Additionally, some active agents possess chemical properties that are comparable in ionic strengths to those of strong electrolytes and salts commonly used as osmotic adjuvants. In these instances, and due to different pH environments in the gastrointestinal tract, agents comprising significant ionic strength will manifest varying degrees of ionization that may compromise the predictable performance of the osmotic device. Osmotically active therapeutic agents with ionic strengths comparable to that of osmotic adjuvants, and that are localized within osmotically driven devices, will act as osmotic agents and enhance the osmotic influx of water from the fluid environment. Similarly, agents having high ionic strength may also cause variations in the osmolarity of the adjacent fluid environment upon their release from the delivery device. Therefore, osmotically-driven devices comprising agents characterized as having a high ionic strength, lack self-regulation.
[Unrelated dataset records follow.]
import Literature.MathematicalPhysics.QuantumFieldTheory.OSRegularisedGeometric
import Literature.MathematicalPhysics.QuantumFieldTheory.OSSectorContinuation
import HarnessLib

/-!
# The smeared skeleton as bounded sector data: continuation with polynomial growth (OS II (6.13)–(6.15))

Topic `Literature/MathematicalPhysics/QuantumFieldTheory`; support file (all proved; the damped data
as definitions; no named facts) for the temperedness estimate (4.5) of Osterwalder–Schrader II
(Comm. Math. Phys. 42 (1975), Thm. 4.1) **with exponent linear in the number of points and
constants of factorial growth**. Osterwalder–Schrader, Ch. VI.1 (6.13)–(6.15): the smeared skeleton
`𝒮ᵣ(u)` (the Schwinger function of a cluster of profiles at the skeleton positions, polynomially
bounded in `u`) and its one-variable continuations `E_i(u', τ)` in each slot (bounded through E0'
*uniformly in the right half-plane* by `norm_slotEr_le_geometric`, polynomially in `u'`) are
**damped by the single holomorphic weight `(1 + Σⱼ wⱼ)^{-P}`** (`P = 2M`, total degree linear in
`k` — not a weight per variable), which makes them bounded sector data
(`OSSectorContinuation.IsSectorData` with exponent `0`); the Malgrange–Zerner continuation of the
other unit's engine (`IsSectorData.exists_extension`) and the maximum principle on the flat tubes
(`IsSectorData.norm_extension_le`) bound the damped continuation by the same constant; undoing the
weight gives the continuation `Gt` of `𝒮ᵣ` with
`‖Gt w‖ ≤ max(C_real, C_slot) · (1 + Σⱼ |wⱼ|)^P` on the sector region of opening `π/4`.

* `norm_skelSVr_le_geometric` — the real bound through geometric profile bounds;
* `dampS`, `dampE` of this file (`smearDampS`, `smearDampE`) and `isSectorData_smearDamp`;
* `exists_smeared_extension` — the continuation with the polynomial bound.

## References

* K. Osterwalder, R. Schrader, *Axioms for Euclidean Green's functions II*, Comm. Math. Phys. 42
  (1975) 281–305, Ch. VI.1 (6.8)–(6.15). [OsterwalderSchraderCMP1975]
-/

noncomputable section

open MeasureTheory Complex Set Metric Filter
open _root_.Topology
open scoped InnerProductSpace RealInnerProductSpace SchwartzMap NNReal Real

namespace Literature.MathematicalPhysics.QuantumFieldTheory

open Literature.MathematicalPhysics.QuantumLattice (SchwingerFamily IsPositiveTimeMulti schwartzNorm)
open Literature.MathematicalPhysics.QuantumLattice.SchwingerFamily
open Literature.MathematicalPhysics.QuantumLattice.SchwingerFamily.OSSpace
open Literature.Analysis.FunctionSpaces.SchwartzAverage
open Literature.Analysis.Distribution
open Literature.Analysis.Complex
open OSFrames LogSlot OSEnvelope

variable {d : ℕ} [NeZero d]

/-! ### Elementary inequalities on the orthant -/

omit [NeZero d] in
/-- On the closed orthant the sup norm is at most the sum. [folklore] -/
theorem norm_le_sum_of_nonneg {n : ℕ} {v : Fin n → ℝ} (hv : ∀ j, 0 ≤ v j) : ‖v‖ ≤ ∑ j, v j := by
  refine (pi_norm_le_iff_of_nonneg (Finset.sum_nonneg fun j _ => hv j)).2 fun j => ?_
  rw [Real.norm_eq_abs, abs_of_nonneg (hv j)]
  exact Finset.single_le_sum (fun i _ => hv i) (Finset.mem_univ j)

omit [NeZero d] in
/-- `(1 + ‖v‖)^s ≤ (1 + Σ v)^P` on the closed orthant for `s ≤ P`. [folklore] -/
theorem one_add_norm_pow_le {n : ℕ} {v : Fin n → ℝ} (hv : ∀ j, 0 ≤ v j) {s P : ℕ} (hsP : s ≤ P) :
    (1 + ‖v‖) ^ s ≤ (1 + ∑ j, v j) ^ P := by
  have h1 : 1 + ‖v‖ ≤ 1 + ∑ j, v j := by linarith [norm_le_sum_of_nonneg hv]
  have h2 : (1 : ℝ) ≤ 1 + ∑ j, v j := by linarith [Finset.sum_nonneg fun j (_ : j ∈ Finset.univ) => hv j]
  exact (pow_le_pow_left₀ (by positivity) h1 s).trans (pow_le_pow_right₀ h2 hsP)

omit [NeZero d] in
/-- `‖1 + Σ v' + τ‖ ≥ 1 + ‖v'‖` on the closed orthant for `Re τ ≥ 0`. [folklore] -/
theorem one_add_norm_le_norm_damp {n : ℕ} {v' : Fin n → ℝ} (hv : ∀ j, 0 ≤ v' j) {τ : ℂ} (hτ : 0 ≤ τ.re) :
    1 + ‖v'‖ ≤ ‖(1 : ℂ) + ∑ j, (v' j : ℂ) + τ‖ := by
  have hre : ((1 : ℂ) + ∑ j, (v' j : ℂ) + τ).re = 1 + ∑ j, v' j + τ.re := by
    simp [Complex.add_re, Complex.re_sum]
  calc 1 + ‖v'‖ ≤ 1 + ∑ j, v' j + τ.re := by linarith [norm_le_sum_of_nonneg hv]
    _ = ((1 : ℂ) + ∑ j, (v' j : ℂ) + τ).re := hre.symm
    _ ≤ ‖(1 : ℂ) + ∑ j, (v' j : ℂ) + τ‖ := Complex.re_le_norm _

omit [NeZero d] in
/-- The damping factor does not vanish on the closed orthant for `Re τ ≥ 0`. [folklore] -/
theorem damp_ne_zero {n : ℕ} {v' : Fin n → ℝ} (hv : ∀ j, 0 ≤ v' j) {τ : ℂ} (hτ : 0 ≤ τ.re) :
    (1 : ℂ) + ∑ j, (v' j : ℂ) + τ ≠ 0 := fun h => by
  have h1 := one_add_norm_le_norm_damp hv hτ
  rw [h, norm_zero] at h1
  linarith [norm_nonneg v']

/-! ### The smeared skeleton: real bound, damped data, continuation -/

section Smeared

variable (𝔖 : SchwingerFamily (EuclideanSpace ℝ (Fin d))) (hE1 : 𝔖.IsEuclideanCovariant)
  (hE2 : 𝔖.IsOSReflectionPositive) {k : ℕ} (φ : Fin (k + 2) → 𝓢(EuclideanSpace ℝ (Fin d), ℂ))
  (ξ : Fin (k + 1) → EuclideanSpace ℝ (Fin d)) (ê : Fin d → EuclideanSpace ℝ (Fin d)) {g r₀ : ℝ}
  (hφ : ∀ j, tsupport (φ j : EuclideanSpace ℝ (Fin d) → ℂ) ⊆ Metric.closedBall 0 r₀)
  (hê1 : ∀ μ, ‖ê μ‖ = 1) (hêê : ∀ μ ν, 0 ≤ ⟪ê μ, ê ν⟫) (hξ : ∀ μ i', g ≤ ⟪ê μ, ξ i'⟫)
  (hg : 2 * r₀ < g) (hr₀ : 0 ≤ r₀)
  {s : ℕ} {Cv : ℕ → ℝ} (hCv : ∀ n, 0 ≤ Cv n)
  (hv : ∀ (n : ℕ) (K : 𝓢((Fin n → EuclideanSpace ℝ (Fin d)), ℂ)) (hK : IsPositiveTimeMulti K),
    ‖ι 𝔖 hE2 (δ 𝔖 hE2 (mkGen K hK))‖ ≤ Cv n * schwartzNorm ((n + n) * s) K)
  {M : ℕ} (hM : (k + 1 + (k + 1)) * s ≤ M)
  {s₀ : ℕ} {C₀ : ℝ} (hC₀ : 0 ≤ C₀)
  (hσ : ∀ F : 𝓢((Fin (k + 2) → EuclideanSpace ℝ (Fin d)), ℂ), ‖𝔖 (k + 2) F‖ ≤ C₀ * schwartzNorm s₀ F)
  {a R B : ℝ} (hR : 1 ≤ R) (hB : 0 ≤ B) (ha : 0 ≤ a)
  (hφg : ∀ j, ∀ k' ≤ M, ∀ i' ≤ M, SchwartzMap.seminorm ℝ k' i' (φ j) ≤ a * R ^ k' * B ^ i')
  (hs₀M : s₀ ≤ M)

/-- **The real constant** `C₀ 2^{s₀+1} skelPosConst^{s₀} · 2^{k+2} a^{k+2} R^{s₀} max(1,(k+2)B)^{s₀}`. [folklore] -/
def smearRealC (k s₀ : ℕ) (C₀ Pc a R B : ℝ) : ℝ :=
  C₀ * (2 ^ (s₀ + 1) * Pc ^ s₀) * (2 ^ (k + 2) * a ^ (k + 2) * R ^ s₀ * max 1 (((k : ℝ) + 2) * B) ^ s₀)

include hC₀ hσ hR hB ha hφg hs₀M in
/-- **The smeared skeleton through geometric profile bounds**:
`‖𝒮ᵣ(v)‖ ≤ smearRealC · (1 + ‖v‖)^{s₀}`. [cite: OsterwalderSchraderCMP1975, Ch. VI.1 (6.13)] -/
theorem norm_skelSVr_le_geometric (v : Fin (slotK k d + 1) → ℝ) :
    ‖skelSVr 𝔖 φ ξ ê v‖ ≤ smearRealC k s₀ C₀ (skelPosConst ξ ê) a R B * (1 + ‖v‖) ^ s₀ := by
  unfold skelSVr skelSV smearRealC
  refine (hσ _).trans ?_
  have h1 := one_add_norm_posV_le ξ ê (reindexV v)
  rw [norm_reindexV] at h1
  have hφg' : ∀ j, ∀ k' ≤ s₀, ∀ i' ≤ s₀, SchwartzMap.seminorm ℝ k' i' (φ j) ≤ a * R ^ k' * B ^ i' :=
    fun j k' hk' i' hi' => hφg j k' (hk'.trans hs₀M) i' (hi'.trans hs₀M)
  have htens := schwartzNorm_tensorFin_le_geometric φ hR hB (fun _ => a) (fun _ => ha) hφg'
  rw [Finset.prod_const, Finset.card_univ, Fintype.card_fin] at htens
  have hk2 : (((k + 2 : ℕ) : ℝ)) = (k : ℝ) + 2 := by push_cast; ring
  rw [hk2] at htens
  have hskel := schwartzNorm_skeletonFnV_le (SchwartzMap.tensorFin (k + 2) φ) (posV ξ ê (reindexV v)) s₀
  have hP : 0 ≤ skelPosConst ξ ê * (1 + ‖v‖) := by
    have : (1 : ℝ) ≤ skelPosConst ξ ê := by
      unfold skelPosConst
      have : 0 ≤ (k + 1 : ℝ) * (‖ξ‖ + ∑ μ, ‖ê μ‖) := by positivity
      linarith
    positivity
  have hG0 : 0 ≤ 2 ^ (k + 2) * a ^ (k + 2) * R ^ s₀ * max 1 (((k : ℝ) + 2) * B) ^ s₀ := by positivity
  calc C₀ * schwartzNorm s₀ (skeletonFnV (SchwartzMap.tensorFin (k + 2) φ) (posV ξ ê (reindexV v)))
      ≤ C₀ * (2 ^ (s₀ + 1) * (1 + ‖posV ξ ê (reindexV v)‖) ^ s₀ * (2 ^ (k + 2) * a ^ (k + 2) * R ^ s₀ * max 1 (((k : ℝ) + 2) * B) ^ s₀)) :=
        mul_le_mul_of_nonneg_left (hskel.trans (mul_le_mul_of_nonneg_left htens (by positivity))) hC₀
    _ ≤ C₀ * (2 ^ (s₀ + 1) * (skelPosConst ξ ê * (1 + ‖v‖)) ^ s₀ * (2 ^ (k + 2) * a ^ (k + 2) * R ^ s₀ * max 1 (((k : ℝ) + 2) * B) ^ s₀)) := by
        gcongr
    _ = _ := by rw [mul_pow]; ring

/-- **The damped smeared skeleton** `𝒮ᵣ(v) (1 + Σ v)^{-P}`. [cite: OsterwalderSchraderCMP1975, Ch. VI.1 (6.14)] -/
def smearDampS (P : ℕ) (v : Fin (slotK k d + 1) → ℝ) : ℂ :=
  skelSVr 𝔖 φ ξ ê v * ((((1 + ∑ j, v j) ^ P : ℝ) : ℂ))⁻¹

/-- **The damped slot continuations** `E_i(v', τ) (1 + Σ v' + τ)^{-P}`. [cite: OsterwalderSchraderCMP1975, Ch. VI.1 (6.14)] -/
def smearDampE (P : ℕ) (i : Fin (slotK k d + 1)) (v' : Fin (slotK k d) → ℝ) (τ : ℂ) : ℂ :=
  slotEr 𝔖 hE1 hE2 φ ξ ê hφ hê1 hêê hξ hg hr₀ i v' τ * (((1 : ℂ) + ∑ j, (v' j : ℂ) + τ) ^ P)⁻¹

/-- **The slot constant** `geomProf · Σⱼ unitSlotC j`. [folklore] -/
def smearSlotC (k M : ℕ) (a R B : ℝ) (Csl : Fin (slotK k d + 1) → ℝ) : ℝ := geomProf k M a R B * ∑ j, Csl j

include hC₀ hσ hR hB ha hφg hs₀M hCv hv hM in
/-- **The damped data are bounded sector data of opening `π/2`.** [cite: OsterwalderSchraderCMP1975, Ch. VI.1 (6.13)–(6.14)] -/
theorem isSectorData_smearDamp :
    IsSectorData (π / 2) (smearDampS 𝔖 φ ξ ê (M + M)) (smearDampE 𝔖 hE1 hE2 φ ξ ê hφ hê1 hêê hξ hg hr₀ (M + M))
      (smearRealC k s₀ C₀ (skelPosConst ξ ê) a R B) 0 (fun _ => smearSlotC k M a R B (unitSlotC ξ ê g Cv M)) where
  cont := by
    refine ContinuousOn.mul ((continuous_skelSV 𝔖 φ ξ ê).comp continuous_reindexV).continuousOn ?_
    refine ContinuousOn.inv₀ (by fun_prop) fun v hv => ?_
    have h : (0 : ℝ) < (1 + ∑ j, v j) ^ (M + M) := pow_pos (by linarith [Finset.sum_nonneg fun j (_ : j ∈ Finset.univ) => (hv j).le]) _
    exact_mod_cast h.ne'
  C₀_nonneg := by
    unfold smearRealC
    have : (1 : ℝ) ≤ skelPosConst ξ ê := by
      unfold skelPosConst
      have : 0 ≤ (k + 1 : ℝ) * (‖ξ‖ + ∑ μ, ‖ê μ‖) := by positivity
      linarith
    positivity
  bound := fun v hv => by
    rw [pow_zero, mul_one, smearDampS, norm_mul, norm_inv, Complex.norm_real, Real.norm_eq_abs,
      abs_of_pos (pow_pos (by linarith [Finset.sum_nonneg fun j (_ : j ∈ Finset.univ) => (hv j).le]) _)]
    have h1 := norm_skelSVr_le_geometric 𝔖 φ ξ ê hC₀ hσ hR hB ha hφg hs₀M v
    have h2 := one_add_norm_pow_le (fun j => (hv j).le) (hs₀M.trans (Nat.le_add_right M M))
    have hpos : (0 : ℝ) < (1 + ∑ j, v j) ^ (M + M) := pow_pos (by linarith [Finset.sum_nonneg fun j (_ : j ∈ Finset.univ) => (hv j).le]) _
    have hC : 0 ≤ smearRealC k s₀ C₀ (skelPosConst ξ ê) a R B := by
      unfold smearRealC
      have : (1 : ℝ) ≤ skelPosConst ξ ê := by
        unfold skelPosConst
        have : 0 ≤ (k + 1 : ℝ) * (‖ξ‖ + ∑ μ, ‖ê μ‖) := by positivity
        linarith
      positivity
    rw [mul_inv_le_iff₀ hpos]
    calc ‖skelSVr 𝔖 φ ξ ê v‖ ≤ smearRealC k s₀ C₀ (skelPosConst ξ ê) a R B * (1 + ‖v‖) ^ s₀ := h1
      _ ≤ smearRealC k s₀ C₀ (skelPosConst ξ ê) a R B * (1 + ∑ j, v j) ^ (M + M) := mul_le_mul_of_nonneg_left h2 hC
      _ = _ := by ring
  slot_cont := fun i τ hτ => by
    refine ((continuous_slotEr_left 𝔖 hE1 hE2 ξ ê hê1 hêê hξ hg hr₀ φ hφ i τ).continuousOn).mul ?_
    refine ContinuousOn.inv₀ (by fun_prop) fun v' hv' => pow_ne_zero _ (damp_ne_zero (fun j => (hv' j).le) hτ.1.le)
  slot_holo := fun i v' hv' => by
    refine ((differentiableOn_slotEr 𝔖 hE1 hE2 ξ ê hê1 hêê hξ hg hr₀ φ hφ i v').mono fun τ hτ => hτ.1).mul ?_
    refine DifferentiableOn.inv (by fun_prop) fun τ hτ => pow_ne_zero _ (damp_ne_zero (fun j => (hv' j).le) hτ.1.le)
  Csec_nonneg := fun _ => by
    unfold smearSlotC
    exact mul_nonneg (geomProf_nonneg k M ha hR) (Finset.sum_nonneg fun j _ => unitSlotC_nonneg ξ ê hCv M j)
  slot_bound := fun i c _ v' τ hv' hτ _ => by
    rw [pow_zero, pow_zero, mul_one, mul_one, smearDampE, norm_mul, norm_inv, norm_pow]
    have h1 := norm_slotEr_le_geometric 𝔖 hE2 ξ ê hE1 hê1 hêê hξ hg hr₀ φ hφ hCv hv hM hR hB ha hφg i v' hτ.le
    have h2 := one_add_norm_le_norm_damp (fun j => (hv' j).le) hτ.le
    have hpos : 0 < ‖(1 : ℂ) + ∑ j, (v' j : ℂ) + τ‖ ^ (M + M) := pow_pos (lt_of_lt_of_le (by positivity) h2) _
    have hGP := geomProf_nonneg k M ha hR (B := B)
    have hU := unitSlotC_nonneg ξ ê (g := g) hCv M i
    rw [mul_inv_le_iff₀ hpos]
    calc ‖slotEr 𝔖 hE1 hE2 φ ξ ê hφ hê1 hêê hξ hg hr₀ i v' τ‖ ≤ geomProf k M a R B * unitSlotC ξ ê g Cv M i * (1 + ‖v'‖) ^ (M + M) := h1
      _ ≤ geomProf k M a R B * unitSlotC ξ ê g Cv M i * ‖(1 : ℂ) + ∑ j, (v' j : ℂ) + τ‖ ^ (M + M) :=
          mul_le_mul_of_nonneg_left (pow_le_pow_left₀ (by positivity) h2 _) (mul_nonneg hGP hU)
      _ ≤ smearSlotC k M a R B (unitSlotC ξ ê g Cv M) * ‖(1 : ℂ) + ∑ j, (v' j : ℂ) + τ‖ ^ (M + M) := by
          refine mul_le_mul_of_nonneg_right ?_ (by positivity)
          unfold smearSlotC
          exact mul_le_mul_of_nonneg_left (Finset.single_le_sum (fun j _ => unitSlotC_nonneg ξ ê hCv M j) (Finset.mem_univ i)) hGP
  slot_real := fun i v' hv' x hx => by
    rw [smearDampE, smearDampS, slotEr_ofReal 𝔖 hE1 hE2 ξ ê hê1 hêê hξ hg hr₀ φ hφ i v' (fun l => (hv' l).le) x hx.le]
    congr 1
    rw [Fin.sum_insertNth]
    push_cast
    ring

include hE1 hφ hê1 hêê hξ hg hr₀ hC₀ hσ hR hB ha hφg hs₀M hCv hv hM in
/-- **The continuation of the smeared skeleton with polynomial growth** (OS II (6.13)–(6.15)): there
is `Gt` holomorphic on the sector region of opening `π/2`, equal to `𝒮ᵣ` at the positive real
points, with `‖Gt w‖ ≤ max(C_real, C_slot) · (1 + Σⱼ ‖wⱼ‖)^{2M}` on the sector region of opening
`π/4`. [cite: OsterwalderSchraderCMP1975, Ch. VI.1 (6.13)–(6.15)] -/
theorem exists_smeared_extension :
    ∃ Gt : (Fin (slotK k d + 1) → ℂ) → ℂ, DifferentiableOn ℂ Gt (sectorRegion (slotK k d) (π / 2)) ∧
      (∀ u : Fin (slotK k d + 1) → ℝ, (∀ j, 0 < u j) → Gt (fun j => (u j : ℂ)) = skelSVr 𝔖 φ ξ ê u) ∧
      ∀ w ∈ sectorRegion (slotK k d) (π / 4),
        ‖Gt w‖ ≤ max (smearRealC k s₀ C₀ (skelPosConst ξ ê) a R B) (smearSlotC k M a R B (unitSlotC ξ ê g Cv M)) *
          (1 + ∑ j, ‖w j‖) ^ (M + M) := by
  have hsd := isSectorData_smearDamp 𝔖 hE1 hE2 φ ξ ê hφ hê1 hêê hξ hg hr₀ hCv hv hM hC₀ hσ hR hB ha hφg hs₀M
  have hπ2 : (0 : ℝ) < π / 2 := by positivity
  obtain ⟨G, hG, hGreal⟩ := hsd.exists_extension hπ2 le_rfl
  set Cm : ℝ := max (smearRealC k s₀ C₀ (skelPosConst ξ ê) a R B) (smearSlotC k M a R B (unitSlotC ξ ê g Cv M)) with hCm
  -- the maximum principle for the bounded damped data
  have hbd : ∀ w ∈ sectorRegion (slotK k d) (π / 4), ‖G w‖ ≤ Cm := fun w hw =>
    hsd.norm_extension_le le_rfl hG hGreal (by positivity) (by linarith [Real.pi_pos])
      (fun u hu => by
        have h := hsd.bound u hu
        rw [pow_zero, mul_one] at h
        exact h.trans (le_max_left _ _))
      (fun i u' τ hu hτ hτc => by
        have h := hsd.slot_bound i (π / 4) (by linarith [Real.pi_pos]) u' τ hu hτ hτc
        rw [pow_zero, pow_zero, mul_one, mul_one] at h
        exact h.trans (le_max_right _ _)) hw
  -- undo the damping
  set D : (Fin (slotK k d + 1) → ℂ) → ℂ := fun w => ((1 : ℂ) + ∑ j, w j) ^ (M + M) with hD
  have hDd : Differentiable ℂ D := by fun_prop
  refine ⟨fun w => G w * D w, hG.mul hDd.differentiableOn, fun u hu => ?_, fun w hw => ?_⟩
  · -- real values
    show G (fun j => (u j : ℂ)) * D (fun j => (u j : ℂ)) = skelSVr 𝔖 φ ξ ê u
    rw [hGreal u hu, smearDampS]
    have hpos : (0 : ℝ) < (1 + ∑ j, u j) ^ (M + M) := pow_pos (by linarith [Finset.sum_nonneg fun j (_ : j ∈ Finset.univ) => (hu j).le]) _
    have hDu : D (fun j => (u j : ℂ)) = ((((1 + ∑ j, u j) ^ (M + M) : ℝ)) : ℂ) := by
      simp only [hD]; push_cast; rfl
    rw [hDu, mul_assoc, inv_mul_cancel₀ (by exact_mod_cast hpos.ne'), mul_one]
  · -- the bound
    rw [norm_mul]
    have hDn : ‖D w‖ ≤ (1 + ∑ j, ‖w j‖) ^ (M + M) := by
      simp only [hD, norm_pow]
      refine pow_le_pow_left₀ (norm_nonneg _) ?_ _
      calc ‖(1 : ℂ) + ∑ j, w j‖ ≤ ‖(1 : ℂ)‖ + ‖∑ j, w j‖ := norm_add_le _ _
        _ ≤ 1 + ∑ j, ‖w j‖ := by rw [norm_one]; exact add_le_add le_rfl (norm_sum_le _ _)
    have hCm0 : 0 ≤ Cm := (norm_nonneg _).trans (hbd w hw)
    exact mul_le_mul (hbd w hw) hDn (norm_nonneg _) hCm0

end Smeared

end Literature.MathematicalPhysics.QuantumFieldTheory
A delivery system that is not readily influenced by minor changes to its physical form, intrinsic properties of an active agent (e.g. ionic strength), or variables in the environment of use (e.g. varying osmolarity of the human gastrointestinal tract and factors such as the dietary contents), can be reliably programmed to deliver the agent in a pre-determined manner with increased accuracy and precision. Therefore, there remains within the art a need for a reliable zero-order drug delivery system, where the release of an agent is independent of its own concentration, that provides controlled drug delivery of an active agent to an environment of use and that is independent of physiological variables of the environment of use, as well as the intrinsic properties of the active agent.
It is an object of the invention to overcome disadvantages of the prior art.
The above object is met by the combinations of features of the main claims, the sub-claims disclose further advantageous embodiments of the invention.